▸ Task description:
If a line in the data below holds the word "stmt", copy it.

[Saved data entries]

────────

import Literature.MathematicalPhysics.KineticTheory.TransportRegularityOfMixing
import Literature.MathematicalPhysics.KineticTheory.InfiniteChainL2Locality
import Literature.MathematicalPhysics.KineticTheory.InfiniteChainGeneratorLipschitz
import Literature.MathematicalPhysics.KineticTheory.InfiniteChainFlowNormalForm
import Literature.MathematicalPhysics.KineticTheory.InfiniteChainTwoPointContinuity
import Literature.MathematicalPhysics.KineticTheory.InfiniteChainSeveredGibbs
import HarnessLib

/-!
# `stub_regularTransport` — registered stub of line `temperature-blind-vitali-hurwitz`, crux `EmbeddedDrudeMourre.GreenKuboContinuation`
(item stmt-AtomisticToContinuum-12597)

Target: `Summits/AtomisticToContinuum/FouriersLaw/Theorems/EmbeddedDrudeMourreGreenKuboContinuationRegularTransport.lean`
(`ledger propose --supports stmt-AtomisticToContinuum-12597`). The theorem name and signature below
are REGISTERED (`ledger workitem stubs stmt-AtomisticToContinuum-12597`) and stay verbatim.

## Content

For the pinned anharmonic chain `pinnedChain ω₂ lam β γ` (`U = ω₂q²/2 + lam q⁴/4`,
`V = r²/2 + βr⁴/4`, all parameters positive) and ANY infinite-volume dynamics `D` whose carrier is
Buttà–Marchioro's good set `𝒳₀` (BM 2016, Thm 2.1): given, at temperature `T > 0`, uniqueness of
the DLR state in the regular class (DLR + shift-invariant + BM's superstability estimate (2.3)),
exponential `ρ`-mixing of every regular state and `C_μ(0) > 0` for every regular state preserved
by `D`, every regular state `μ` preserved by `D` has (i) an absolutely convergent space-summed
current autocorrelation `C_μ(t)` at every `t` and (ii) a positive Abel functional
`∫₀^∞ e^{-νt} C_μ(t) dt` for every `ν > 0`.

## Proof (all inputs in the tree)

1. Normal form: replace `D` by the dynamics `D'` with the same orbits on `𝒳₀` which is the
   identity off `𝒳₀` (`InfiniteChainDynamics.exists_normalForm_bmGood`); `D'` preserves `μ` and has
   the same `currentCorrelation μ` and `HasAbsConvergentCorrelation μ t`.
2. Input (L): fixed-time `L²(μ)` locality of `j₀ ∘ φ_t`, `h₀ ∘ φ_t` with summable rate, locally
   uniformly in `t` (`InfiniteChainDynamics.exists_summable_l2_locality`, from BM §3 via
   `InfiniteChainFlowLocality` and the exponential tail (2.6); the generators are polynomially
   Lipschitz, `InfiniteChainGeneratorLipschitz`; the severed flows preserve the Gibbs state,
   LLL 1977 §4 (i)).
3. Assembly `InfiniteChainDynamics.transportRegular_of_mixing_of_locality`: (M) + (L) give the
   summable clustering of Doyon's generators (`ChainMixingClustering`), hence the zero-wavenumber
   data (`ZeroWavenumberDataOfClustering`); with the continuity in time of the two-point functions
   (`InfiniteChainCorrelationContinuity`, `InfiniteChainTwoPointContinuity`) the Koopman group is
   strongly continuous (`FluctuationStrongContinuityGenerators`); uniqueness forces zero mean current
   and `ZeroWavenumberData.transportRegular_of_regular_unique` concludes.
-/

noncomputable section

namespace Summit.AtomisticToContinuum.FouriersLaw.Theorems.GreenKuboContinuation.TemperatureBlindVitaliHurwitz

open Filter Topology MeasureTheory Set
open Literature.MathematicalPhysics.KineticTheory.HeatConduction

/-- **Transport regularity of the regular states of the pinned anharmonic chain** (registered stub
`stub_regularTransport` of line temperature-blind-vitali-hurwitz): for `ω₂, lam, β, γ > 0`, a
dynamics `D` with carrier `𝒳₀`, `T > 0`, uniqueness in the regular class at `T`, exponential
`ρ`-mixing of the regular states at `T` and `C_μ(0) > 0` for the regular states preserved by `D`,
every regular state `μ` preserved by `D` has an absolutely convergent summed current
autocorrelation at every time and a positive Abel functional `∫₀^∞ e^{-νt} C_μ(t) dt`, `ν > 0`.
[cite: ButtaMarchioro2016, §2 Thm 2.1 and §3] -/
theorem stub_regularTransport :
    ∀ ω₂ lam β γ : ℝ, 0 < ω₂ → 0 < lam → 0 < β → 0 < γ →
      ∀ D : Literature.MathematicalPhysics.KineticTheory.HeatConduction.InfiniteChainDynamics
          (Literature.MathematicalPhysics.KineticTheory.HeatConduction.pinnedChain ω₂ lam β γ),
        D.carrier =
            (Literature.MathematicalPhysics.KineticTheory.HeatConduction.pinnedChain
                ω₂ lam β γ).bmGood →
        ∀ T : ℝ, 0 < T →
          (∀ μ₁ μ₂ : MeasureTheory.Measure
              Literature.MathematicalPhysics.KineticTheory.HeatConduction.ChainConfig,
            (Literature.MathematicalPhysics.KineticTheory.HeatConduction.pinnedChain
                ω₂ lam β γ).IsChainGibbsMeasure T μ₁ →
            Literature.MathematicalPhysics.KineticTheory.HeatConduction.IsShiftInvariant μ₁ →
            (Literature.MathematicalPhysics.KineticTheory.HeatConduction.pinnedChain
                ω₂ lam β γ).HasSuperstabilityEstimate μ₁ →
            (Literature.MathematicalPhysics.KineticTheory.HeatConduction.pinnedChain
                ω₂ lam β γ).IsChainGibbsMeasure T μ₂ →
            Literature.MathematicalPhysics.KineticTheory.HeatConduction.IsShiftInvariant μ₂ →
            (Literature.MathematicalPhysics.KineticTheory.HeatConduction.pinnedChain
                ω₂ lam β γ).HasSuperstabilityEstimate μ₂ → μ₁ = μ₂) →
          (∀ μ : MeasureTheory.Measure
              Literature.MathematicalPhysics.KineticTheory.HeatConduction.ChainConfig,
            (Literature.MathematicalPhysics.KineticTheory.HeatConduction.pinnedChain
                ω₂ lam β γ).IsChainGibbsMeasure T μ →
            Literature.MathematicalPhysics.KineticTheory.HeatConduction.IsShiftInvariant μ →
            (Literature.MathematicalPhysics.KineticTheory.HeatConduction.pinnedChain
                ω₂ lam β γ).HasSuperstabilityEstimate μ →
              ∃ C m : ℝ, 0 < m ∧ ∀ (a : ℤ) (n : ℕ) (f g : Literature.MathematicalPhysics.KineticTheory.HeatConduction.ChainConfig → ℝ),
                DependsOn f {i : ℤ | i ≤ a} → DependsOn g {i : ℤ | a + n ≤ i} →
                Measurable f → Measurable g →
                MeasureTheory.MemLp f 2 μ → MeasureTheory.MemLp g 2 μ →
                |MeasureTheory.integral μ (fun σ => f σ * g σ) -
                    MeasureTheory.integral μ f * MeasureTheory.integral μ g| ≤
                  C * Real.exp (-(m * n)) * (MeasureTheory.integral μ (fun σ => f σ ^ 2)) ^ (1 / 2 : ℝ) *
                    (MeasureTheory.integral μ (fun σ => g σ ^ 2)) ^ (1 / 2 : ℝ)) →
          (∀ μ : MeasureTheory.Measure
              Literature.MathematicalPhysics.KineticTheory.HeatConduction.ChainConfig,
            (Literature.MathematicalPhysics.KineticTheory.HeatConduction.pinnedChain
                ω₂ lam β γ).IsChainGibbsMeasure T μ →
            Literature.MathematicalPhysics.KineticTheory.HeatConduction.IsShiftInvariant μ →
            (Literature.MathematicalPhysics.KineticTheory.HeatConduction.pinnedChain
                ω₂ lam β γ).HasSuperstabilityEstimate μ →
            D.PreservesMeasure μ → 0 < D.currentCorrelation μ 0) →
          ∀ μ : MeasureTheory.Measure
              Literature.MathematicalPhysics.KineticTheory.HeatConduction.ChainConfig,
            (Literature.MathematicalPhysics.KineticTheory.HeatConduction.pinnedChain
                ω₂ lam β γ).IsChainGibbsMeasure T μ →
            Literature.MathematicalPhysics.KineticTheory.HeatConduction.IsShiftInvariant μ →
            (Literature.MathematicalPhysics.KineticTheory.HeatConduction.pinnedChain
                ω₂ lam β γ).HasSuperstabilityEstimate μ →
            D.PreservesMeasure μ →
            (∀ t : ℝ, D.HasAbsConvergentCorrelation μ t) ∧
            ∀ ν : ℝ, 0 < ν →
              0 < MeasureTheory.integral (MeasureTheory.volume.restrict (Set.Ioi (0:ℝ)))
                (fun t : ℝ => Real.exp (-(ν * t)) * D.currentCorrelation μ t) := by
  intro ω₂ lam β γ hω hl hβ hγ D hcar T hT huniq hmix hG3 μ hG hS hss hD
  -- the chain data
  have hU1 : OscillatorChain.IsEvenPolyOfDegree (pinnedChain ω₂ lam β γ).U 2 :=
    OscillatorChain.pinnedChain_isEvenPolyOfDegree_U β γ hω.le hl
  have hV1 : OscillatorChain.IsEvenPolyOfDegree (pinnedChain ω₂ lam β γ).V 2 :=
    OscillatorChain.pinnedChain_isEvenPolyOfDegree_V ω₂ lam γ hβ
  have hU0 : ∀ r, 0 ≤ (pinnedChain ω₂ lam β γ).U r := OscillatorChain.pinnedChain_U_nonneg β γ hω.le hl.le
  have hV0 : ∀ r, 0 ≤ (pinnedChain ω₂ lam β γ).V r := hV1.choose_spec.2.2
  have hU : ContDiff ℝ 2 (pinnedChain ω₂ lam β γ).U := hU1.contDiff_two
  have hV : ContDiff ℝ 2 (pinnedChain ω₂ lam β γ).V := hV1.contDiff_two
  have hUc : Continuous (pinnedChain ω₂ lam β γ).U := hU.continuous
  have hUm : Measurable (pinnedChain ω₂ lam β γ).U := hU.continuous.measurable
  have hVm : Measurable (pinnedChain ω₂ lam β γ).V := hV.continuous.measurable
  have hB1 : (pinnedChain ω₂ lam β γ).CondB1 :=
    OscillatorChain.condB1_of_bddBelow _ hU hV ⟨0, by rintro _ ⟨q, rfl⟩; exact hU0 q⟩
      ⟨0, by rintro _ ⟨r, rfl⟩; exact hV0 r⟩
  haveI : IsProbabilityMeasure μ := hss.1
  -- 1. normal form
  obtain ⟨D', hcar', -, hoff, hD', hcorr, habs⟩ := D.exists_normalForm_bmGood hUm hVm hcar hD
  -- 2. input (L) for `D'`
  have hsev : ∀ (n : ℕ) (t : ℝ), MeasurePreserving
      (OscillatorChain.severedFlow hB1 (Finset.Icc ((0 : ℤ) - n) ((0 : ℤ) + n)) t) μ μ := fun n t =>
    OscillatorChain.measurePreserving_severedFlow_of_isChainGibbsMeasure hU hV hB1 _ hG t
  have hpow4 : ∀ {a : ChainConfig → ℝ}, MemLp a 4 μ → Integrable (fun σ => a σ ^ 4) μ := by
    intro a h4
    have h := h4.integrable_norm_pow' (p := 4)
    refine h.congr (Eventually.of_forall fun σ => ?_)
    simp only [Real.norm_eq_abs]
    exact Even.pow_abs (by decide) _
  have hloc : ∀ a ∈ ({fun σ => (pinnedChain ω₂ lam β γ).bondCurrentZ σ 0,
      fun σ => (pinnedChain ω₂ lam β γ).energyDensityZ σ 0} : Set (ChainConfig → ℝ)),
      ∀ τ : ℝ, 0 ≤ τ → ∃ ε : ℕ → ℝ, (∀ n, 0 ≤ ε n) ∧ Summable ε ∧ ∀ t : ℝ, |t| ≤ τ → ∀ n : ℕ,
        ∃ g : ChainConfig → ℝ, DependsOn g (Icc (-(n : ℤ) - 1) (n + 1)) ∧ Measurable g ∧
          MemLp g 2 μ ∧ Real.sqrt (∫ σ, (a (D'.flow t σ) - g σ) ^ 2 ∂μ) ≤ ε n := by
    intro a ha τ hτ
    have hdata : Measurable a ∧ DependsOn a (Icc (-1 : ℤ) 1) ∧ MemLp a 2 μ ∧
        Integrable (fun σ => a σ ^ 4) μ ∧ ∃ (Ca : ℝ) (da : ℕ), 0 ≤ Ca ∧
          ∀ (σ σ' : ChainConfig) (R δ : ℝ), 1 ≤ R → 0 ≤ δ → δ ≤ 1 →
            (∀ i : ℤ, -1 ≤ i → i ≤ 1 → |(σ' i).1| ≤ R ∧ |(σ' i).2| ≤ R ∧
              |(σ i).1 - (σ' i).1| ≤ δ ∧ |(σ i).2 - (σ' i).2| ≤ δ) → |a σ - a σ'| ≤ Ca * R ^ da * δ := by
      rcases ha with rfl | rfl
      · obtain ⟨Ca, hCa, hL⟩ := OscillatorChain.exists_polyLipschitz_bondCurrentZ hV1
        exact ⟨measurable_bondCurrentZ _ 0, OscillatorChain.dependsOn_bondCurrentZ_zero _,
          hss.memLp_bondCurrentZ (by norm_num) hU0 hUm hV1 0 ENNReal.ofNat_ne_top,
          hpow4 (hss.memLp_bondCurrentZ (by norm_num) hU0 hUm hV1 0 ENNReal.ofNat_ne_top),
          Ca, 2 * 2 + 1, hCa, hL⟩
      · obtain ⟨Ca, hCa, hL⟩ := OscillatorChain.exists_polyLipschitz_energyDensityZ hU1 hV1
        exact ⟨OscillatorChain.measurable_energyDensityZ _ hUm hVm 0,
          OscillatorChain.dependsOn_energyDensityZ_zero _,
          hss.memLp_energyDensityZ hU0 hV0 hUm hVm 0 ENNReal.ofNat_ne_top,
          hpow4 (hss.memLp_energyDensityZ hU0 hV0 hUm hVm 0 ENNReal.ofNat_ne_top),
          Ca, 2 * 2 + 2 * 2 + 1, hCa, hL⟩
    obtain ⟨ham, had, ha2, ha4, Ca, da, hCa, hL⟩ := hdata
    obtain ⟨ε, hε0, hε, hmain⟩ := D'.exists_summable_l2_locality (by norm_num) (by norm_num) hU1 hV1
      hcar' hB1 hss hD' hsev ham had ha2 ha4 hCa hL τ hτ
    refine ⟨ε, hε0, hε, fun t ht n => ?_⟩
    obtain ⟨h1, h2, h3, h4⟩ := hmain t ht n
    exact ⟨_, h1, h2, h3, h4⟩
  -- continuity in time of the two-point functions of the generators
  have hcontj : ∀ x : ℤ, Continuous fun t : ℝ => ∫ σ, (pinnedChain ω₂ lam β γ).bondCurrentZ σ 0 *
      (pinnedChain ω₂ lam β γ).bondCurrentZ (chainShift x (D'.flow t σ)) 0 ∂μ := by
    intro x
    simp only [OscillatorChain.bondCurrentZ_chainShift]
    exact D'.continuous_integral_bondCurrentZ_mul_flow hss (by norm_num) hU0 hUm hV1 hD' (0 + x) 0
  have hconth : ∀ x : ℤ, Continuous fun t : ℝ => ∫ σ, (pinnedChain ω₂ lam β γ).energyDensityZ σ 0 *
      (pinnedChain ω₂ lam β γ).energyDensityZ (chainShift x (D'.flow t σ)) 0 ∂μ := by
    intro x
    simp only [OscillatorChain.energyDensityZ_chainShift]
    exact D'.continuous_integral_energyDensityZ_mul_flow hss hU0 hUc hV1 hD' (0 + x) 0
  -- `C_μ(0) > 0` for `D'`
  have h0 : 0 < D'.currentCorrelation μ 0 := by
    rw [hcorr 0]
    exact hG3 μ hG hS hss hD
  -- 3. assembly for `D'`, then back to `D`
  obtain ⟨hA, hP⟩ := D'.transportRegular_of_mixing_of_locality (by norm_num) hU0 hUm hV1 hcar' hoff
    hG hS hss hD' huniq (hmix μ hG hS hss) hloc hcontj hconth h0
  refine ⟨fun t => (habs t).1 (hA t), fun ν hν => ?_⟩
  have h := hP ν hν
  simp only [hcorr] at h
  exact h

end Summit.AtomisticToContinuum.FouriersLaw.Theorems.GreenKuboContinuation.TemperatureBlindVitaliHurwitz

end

────────

▸ Your response:
(item stmt-AtomisticToContinuum-12597)
(`ledger propose --supports stmt-AtomisticToContinuum-12597`). The theorem name and signature below
are REGISTERED (`ledger workitem stubs stmt-AtomisticToContinuum-12597`) and stay verbatim.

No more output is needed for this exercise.